(Stored items)
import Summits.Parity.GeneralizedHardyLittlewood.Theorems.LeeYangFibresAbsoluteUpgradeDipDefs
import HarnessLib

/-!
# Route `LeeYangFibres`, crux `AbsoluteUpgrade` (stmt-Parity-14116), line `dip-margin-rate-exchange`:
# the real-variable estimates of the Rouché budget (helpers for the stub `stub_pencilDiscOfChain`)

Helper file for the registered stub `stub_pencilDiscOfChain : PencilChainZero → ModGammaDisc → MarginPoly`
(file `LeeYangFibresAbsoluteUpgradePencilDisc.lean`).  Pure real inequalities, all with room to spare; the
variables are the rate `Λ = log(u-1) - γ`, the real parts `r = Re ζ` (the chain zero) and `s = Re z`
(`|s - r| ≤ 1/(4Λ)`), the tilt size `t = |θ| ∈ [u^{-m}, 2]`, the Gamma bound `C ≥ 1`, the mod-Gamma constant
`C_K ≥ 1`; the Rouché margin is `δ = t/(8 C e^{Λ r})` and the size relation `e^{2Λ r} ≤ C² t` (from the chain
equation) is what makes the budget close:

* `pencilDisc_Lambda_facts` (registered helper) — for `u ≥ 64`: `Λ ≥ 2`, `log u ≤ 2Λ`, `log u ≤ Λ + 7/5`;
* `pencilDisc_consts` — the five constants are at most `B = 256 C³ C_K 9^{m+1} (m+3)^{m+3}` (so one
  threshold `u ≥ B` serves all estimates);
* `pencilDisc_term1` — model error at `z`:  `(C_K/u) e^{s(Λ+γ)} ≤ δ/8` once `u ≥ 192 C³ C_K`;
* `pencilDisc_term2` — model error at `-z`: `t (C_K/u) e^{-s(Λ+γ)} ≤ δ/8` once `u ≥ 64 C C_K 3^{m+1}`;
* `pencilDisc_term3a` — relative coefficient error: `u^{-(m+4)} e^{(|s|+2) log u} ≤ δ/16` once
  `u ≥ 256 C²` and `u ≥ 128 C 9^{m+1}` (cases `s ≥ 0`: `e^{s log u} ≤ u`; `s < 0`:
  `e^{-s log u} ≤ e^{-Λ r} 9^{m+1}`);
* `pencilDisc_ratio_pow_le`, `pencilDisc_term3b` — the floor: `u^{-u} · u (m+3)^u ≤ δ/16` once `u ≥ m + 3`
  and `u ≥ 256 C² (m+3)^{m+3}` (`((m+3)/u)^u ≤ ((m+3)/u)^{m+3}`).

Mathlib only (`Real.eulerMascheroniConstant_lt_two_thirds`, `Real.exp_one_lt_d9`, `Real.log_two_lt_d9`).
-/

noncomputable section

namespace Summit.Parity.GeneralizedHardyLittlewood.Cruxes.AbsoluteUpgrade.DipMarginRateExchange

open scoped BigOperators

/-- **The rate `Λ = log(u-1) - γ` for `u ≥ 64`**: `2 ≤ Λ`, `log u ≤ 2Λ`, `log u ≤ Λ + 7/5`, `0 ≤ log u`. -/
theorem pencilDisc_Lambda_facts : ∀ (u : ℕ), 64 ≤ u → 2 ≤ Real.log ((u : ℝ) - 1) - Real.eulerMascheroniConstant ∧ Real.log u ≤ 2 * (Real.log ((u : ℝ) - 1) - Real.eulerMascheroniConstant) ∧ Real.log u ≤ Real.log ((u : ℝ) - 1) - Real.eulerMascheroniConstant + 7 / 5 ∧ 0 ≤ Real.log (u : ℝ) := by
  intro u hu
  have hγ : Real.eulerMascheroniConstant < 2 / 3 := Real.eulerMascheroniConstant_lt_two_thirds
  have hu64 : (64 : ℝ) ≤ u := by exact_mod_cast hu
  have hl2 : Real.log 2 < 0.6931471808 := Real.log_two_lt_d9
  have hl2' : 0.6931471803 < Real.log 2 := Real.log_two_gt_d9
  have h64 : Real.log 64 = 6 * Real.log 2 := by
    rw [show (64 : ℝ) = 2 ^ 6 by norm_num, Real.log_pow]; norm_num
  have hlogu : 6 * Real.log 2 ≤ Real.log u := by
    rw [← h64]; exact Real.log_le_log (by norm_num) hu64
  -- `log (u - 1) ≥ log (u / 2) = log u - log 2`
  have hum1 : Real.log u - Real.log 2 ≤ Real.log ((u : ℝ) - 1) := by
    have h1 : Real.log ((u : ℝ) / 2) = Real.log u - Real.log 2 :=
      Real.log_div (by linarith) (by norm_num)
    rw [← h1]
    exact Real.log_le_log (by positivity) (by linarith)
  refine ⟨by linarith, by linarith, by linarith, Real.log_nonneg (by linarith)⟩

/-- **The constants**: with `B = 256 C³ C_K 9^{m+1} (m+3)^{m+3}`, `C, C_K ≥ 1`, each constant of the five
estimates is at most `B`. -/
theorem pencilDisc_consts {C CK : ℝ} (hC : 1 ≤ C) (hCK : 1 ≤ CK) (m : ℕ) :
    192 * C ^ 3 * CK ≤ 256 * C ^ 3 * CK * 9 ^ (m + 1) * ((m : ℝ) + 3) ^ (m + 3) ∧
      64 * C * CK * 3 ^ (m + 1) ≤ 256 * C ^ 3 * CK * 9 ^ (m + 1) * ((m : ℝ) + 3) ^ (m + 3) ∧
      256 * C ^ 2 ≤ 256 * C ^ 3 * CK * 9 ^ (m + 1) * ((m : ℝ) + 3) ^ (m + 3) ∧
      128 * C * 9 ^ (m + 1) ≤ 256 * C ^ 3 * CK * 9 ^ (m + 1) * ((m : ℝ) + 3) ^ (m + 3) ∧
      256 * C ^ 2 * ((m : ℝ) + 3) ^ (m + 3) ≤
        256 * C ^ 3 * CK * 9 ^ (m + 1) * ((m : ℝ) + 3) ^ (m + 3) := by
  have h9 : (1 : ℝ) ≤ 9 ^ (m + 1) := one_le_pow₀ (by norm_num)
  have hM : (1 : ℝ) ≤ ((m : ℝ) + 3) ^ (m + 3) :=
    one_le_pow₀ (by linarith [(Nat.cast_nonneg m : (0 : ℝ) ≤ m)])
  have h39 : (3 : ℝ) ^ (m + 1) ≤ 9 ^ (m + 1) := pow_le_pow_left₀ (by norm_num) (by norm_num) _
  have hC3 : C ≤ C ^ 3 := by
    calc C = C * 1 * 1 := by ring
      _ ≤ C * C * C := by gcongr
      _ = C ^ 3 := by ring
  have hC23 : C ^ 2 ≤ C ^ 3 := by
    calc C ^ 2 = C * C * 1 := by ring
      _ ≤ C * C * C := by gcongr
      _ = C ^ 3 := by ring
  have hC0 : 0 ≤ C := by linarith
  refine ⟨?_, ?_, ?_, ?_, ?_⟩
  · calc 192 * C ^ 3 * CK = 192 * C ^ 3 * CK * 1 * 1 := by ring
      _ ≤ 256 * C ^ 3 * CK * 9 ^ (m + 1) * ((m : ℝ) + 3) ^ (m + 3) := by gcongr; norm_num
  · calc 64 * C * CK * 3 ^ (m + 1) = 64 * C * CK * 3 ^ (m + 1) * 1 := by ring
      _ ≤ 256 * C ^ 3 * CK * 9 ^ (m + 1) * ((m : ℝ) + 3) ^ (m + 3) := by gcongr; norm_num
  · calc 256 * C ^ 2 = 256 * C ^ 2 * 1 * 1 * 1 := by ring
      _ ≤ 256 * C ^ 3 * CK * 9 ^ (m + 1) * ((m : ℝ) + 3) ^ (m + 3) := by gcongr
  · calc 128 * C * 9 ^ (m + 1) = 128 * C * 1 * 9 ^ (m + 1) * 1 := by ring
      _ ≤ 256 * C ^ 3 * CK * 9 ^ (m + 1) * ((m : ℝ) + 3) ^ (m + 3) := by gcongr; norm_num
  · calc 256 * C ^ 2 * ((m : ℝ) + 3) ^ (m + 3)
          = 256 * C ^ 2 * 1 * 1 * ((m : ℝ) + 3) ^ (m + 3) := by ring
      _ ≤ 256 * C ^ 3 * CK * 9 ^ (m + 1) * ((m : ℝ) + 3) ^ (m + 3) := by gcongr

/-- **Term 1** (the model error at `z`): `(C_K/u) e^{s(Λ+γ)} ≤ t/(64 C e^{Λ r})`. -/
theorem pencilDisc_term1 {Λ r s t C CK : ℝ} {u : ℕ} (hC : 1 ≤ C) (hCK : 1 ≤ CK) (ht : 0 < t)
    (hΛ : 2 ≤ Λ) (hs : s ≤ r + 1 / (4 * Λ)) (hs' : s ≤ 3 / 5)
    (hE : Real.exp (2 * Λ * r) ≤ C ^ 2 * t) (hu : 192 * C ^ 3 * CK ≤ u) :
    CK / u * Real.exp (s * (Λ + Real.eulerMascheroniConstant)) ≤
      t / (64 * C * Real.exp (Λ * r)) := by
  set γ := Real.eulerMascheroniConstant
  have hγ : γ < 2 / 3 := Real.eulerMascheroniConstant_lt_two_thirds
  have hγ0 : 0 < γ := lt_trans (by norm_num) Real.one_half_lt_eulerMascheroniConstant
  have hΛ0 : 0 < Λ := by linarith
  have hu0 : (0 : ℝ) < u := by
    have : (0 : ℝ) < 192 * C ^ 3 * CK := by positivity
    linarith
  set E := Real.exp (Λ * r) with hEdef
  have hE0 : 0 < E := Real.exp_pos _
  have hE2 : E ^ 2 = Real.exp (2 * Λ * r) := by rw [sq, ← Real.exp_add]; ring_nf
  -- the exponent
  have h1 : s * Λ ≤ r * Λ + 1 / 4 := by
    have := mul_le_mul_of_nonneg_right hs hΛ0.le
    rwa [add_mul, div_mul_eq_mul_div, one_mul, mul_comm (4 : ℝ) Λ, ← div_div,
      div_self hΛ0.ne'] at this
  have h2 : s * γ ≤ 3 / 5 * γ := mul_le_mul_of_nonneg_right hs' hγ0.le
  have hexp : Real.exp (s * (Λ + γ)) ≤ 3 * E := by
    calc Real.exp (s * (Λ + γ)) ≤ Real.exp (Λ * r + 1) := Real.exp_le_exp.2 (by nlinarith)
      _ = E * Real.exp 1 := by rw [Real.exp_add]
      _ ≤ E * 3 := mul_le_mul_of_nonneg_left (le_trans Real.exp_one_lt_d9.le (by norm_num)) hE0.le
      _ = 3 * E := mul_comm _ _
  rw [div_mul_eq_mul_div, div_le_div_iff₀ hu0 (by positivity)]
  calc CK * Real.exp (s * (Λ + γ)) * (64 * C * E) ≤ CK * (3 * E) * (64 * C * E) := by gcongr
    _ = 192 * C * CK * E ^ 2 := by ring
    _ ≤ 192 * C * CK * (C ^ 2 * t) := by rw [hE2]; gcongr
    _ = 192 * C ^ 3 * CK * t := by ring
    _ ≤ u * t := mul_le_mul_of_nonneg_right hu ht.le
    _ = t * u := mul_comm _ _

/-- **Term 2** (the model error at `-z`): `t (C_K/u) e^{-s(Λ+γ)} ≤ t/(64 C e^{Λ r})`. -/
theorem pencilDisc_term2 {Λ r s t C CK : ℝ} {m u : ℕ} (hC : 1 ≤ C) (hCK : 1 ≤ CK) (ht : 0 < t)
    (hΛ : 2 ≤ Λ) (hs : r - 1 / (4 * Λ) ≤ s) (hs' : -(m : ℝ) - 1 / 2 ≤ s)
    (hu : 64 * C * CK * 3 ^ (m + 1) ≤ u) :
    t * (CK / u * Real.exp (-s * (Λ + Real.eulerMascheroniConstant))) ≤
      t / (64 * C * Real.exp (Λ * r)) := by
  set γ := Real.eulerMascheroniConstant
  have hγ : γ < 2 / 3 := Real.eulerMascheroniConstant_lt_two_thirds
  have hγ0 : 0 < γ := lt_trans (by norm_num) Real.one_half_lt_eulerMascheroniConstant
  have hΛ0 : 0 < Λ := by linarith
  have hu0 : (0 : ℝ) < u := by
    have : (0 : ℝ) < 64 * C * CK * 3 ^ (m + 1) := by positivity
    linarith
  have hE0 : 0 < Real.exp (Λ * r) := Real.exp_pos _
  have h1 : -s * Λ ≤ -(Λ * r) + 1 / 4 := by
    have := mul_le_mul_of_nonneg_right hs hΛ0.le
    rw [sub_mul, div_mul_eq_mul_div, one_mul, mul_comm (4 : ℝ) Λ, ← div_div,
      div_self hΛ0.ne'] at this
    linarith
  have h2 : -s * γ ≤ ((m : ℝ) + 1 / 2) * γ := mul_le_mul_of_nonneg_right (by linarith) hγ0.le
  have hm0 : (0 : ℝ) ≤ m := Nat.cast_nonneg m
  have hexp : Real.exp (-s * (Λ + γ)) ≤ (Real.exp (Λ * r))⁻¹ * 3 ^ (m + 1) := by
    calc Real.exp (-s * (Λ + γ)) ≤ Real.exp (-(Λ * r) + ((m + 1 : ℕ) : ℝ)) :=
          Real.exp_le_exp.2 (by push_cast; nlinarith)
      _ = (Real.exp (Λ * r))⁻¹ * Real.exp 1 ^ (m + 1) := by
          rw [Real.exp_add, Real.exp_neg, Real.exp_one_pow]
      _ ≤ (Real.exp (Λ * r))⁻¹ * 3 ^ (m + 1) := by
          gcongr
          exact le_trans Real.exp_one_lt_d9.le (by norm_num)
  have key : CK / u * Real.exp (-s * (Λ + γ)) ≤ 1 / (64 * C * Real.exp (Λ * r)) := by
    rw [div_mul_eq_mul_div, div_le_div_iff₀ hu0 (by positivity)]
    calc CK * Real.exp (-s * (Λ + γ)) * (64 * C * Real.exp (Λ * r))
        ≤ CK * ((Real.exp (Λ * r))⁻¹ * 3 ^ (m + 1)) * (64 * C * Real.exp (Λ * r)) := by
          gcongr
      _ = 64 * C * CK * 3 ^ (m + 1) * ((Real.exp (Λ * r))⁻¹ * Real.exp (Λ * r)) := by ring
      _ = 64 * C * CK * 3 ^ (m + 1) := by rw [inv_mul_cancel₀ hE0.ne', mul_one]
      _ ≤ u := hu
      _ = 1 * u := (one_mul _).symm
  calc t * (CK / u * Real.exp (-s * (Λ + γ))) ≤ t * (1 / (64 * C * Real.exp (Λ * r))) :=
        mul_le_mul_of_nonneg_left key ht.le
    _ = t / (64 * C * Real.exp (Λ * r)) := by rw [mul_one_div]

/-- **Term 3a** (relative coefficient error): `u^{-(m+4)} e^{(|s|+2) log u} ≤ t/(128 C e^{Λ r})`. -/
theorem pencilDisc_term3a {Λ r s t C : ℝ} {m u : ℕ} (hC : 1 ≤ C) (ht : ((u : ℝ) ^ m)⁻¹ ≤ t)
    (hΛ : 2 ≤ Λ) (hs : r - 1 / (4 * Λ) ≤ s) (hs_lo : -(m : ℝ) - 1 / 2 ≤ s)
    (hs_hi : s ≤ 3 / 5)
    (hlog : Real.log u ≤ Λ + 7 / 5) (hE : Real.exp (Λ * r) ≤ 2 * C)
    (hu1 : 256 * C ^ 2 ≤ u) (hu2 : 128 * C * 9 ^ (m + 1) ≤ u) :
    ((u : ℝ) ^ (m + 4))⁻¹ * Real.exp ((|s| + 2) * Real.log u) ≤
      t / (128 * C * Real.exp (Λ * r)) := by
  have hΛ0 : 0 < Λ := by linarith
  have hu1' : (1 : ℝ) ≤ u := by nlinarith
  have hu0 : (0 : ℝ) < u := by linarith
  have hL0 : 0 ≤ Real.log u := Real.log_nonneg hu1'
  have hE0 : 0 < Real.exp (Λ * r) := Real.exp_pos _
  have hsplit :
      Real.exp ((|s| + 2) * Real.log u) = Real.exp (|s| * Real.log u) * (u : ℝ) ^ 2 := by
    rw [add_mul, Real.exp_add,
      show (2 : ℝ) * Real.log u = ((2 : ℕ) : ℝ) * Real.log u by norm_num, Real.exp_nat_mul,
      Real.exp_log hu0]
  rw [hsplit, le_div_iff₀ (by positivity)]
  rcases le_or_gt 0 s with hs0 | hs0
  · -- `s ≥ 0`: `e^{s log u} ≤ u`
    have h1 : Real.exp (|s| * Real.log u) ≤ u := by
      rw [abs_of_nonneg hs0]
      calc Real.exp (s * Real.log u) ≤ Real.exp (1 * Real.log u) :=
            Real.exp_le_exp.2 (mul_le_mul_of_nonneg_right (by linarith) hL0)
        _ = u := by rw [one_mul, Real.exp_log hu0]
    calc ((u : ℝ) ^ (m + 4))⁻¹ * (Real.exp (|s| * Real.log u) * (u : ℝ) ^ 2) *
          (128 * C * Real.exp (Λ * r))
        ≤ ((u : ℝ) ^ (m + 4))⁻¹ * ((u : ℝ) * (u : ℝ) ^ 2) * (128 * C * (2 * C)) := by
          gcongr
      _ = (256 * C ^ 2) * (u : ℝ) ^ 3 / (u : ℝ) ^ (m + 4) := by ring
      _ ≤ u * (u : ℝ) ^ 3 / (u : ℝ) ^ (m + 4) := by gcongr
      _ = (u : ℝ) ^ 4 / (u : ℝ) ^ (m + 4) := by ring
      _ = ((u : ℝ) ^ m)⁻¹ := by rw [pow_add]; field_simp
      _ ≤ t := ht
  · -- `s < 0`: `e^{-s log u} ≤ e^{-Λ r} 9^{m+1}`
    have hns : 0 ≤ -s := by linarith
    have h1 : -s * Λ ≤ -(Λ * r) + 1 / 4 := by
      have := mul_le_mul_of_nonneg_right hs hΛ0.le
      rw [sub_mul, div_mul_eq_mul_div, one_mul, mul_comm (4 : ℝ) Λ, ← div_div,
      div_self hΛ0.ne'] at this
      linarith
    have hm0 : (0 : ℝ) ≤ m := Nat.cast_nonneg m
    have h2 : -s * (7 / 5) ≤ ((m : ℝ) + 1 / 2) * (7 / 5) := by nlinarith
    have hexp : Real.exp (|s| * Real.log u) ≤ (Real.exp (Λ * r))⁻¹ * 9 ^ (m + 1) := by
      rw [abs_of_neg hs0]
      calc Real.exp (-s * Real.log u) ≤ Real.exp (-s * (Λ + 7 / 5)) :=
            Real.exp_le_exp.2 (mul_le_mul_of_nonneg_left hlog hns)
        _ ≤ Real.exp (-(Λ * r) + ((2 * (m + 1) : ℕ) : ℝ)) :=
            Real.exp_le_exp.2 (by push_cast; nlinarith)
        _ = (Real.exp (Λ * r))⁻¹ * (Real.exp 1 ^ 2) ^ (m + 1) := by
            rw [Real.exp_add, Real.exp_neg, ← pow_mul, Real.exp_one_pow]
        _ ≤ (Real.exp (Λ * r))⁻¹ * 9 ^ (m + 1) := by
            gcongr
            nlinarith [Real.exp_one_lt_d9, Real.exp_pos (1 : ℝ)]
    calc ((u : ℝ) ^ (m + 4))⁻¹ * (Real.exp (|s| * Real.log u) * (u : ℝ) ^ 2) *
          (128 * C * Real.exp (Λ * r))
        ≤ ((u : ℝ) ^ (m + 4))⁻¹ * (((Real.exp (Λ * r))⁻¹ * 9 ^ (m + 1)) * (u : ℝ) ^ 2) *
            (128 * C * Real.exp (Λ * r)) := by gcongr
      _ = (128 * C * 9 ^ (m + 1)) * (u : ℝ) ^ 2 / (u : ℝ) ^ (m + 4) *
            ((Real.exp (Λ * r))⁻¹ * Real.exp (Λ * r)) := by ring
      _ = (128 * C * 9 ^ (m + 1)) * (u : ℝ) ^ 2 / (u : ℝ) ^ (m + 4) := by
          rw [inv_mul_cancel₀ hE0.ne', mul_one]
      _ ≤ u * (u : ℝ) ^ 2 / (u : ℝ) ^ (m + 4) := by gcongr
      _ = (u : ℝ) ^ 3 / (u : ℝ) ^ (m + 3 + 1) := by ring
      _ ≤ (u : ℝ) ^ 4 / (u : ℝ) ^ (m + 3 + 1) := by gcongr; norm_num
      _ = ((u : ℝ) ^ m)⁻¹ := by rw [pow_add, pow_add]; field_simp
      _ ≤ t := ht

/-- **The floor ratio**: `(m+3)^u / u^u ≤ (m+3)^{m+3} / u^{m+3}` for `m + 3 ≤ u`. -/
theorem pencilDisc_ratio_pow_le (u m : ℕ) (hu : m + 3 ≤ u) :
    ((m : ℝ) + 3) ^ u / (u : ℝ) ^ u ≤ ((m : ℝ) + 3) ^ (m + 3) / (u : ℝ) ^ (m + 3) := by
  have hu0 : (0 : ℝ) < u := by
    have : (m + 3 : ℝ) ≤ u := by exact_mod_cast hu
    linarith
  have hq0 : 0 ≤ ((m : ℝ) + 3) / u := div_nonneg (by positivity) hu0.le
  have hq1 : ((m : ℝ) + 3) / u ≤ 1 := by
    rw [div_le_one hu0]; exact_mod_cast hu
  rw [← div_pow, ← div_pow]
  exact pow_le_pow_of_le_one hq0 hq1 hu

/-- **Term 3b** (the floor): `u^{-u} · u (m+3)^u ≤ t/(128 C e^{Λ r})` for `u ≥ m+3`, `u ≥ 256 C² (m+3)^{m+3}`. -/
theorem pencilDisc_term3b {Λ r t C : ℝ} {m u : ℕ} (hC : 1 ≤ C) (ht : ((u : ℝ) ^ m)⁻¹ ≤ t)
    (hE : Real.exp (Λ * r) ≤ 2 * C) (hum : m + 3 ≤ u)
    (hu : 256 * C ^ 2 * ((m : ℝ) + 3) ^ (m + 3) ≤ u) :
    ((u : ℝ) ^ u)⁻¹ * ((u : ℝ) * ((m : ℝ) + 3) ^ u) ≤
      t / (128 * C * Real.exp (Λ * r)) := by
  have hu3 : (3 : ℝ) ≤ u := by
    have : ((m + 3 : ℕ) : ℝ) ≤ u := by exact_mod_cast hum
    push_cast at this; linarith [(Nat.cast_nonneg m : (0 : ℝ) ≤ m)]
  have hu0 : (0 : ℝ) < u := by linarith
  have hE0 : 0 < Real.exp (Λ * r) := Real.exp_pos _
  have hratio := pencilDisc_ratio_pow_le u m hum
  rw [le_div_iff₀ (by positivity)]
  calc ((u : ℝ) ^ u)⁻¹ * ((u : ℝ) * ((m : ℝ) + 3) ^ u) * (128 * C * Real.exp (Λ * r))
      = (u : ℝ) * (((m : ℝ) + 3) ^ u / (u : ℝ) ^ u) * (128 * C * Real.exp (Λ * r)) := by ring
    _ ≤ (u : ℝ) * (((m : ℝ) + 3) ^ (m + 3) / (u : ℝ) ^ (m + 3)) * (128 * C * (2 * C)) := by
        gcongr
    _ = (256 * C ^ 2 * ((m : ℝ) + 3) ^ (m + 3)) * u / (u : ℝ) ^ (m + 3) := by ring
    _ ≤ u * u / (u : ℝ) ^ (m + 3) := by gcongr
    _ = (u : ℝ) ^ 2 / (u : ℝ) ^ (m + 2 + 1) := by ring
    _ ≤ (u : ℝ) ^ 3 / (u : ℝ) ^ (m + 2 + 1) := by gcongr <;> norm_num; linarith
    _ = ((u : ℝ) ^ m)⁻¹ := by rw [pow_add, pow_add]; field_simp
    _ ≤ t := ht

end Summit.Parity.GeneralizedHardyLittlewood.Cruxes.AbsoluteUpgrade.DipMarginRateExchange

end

→ **Description of the task**
State the number of lines above that hold the word "constants", and say nothing else.

→ **Answer to the problem**
2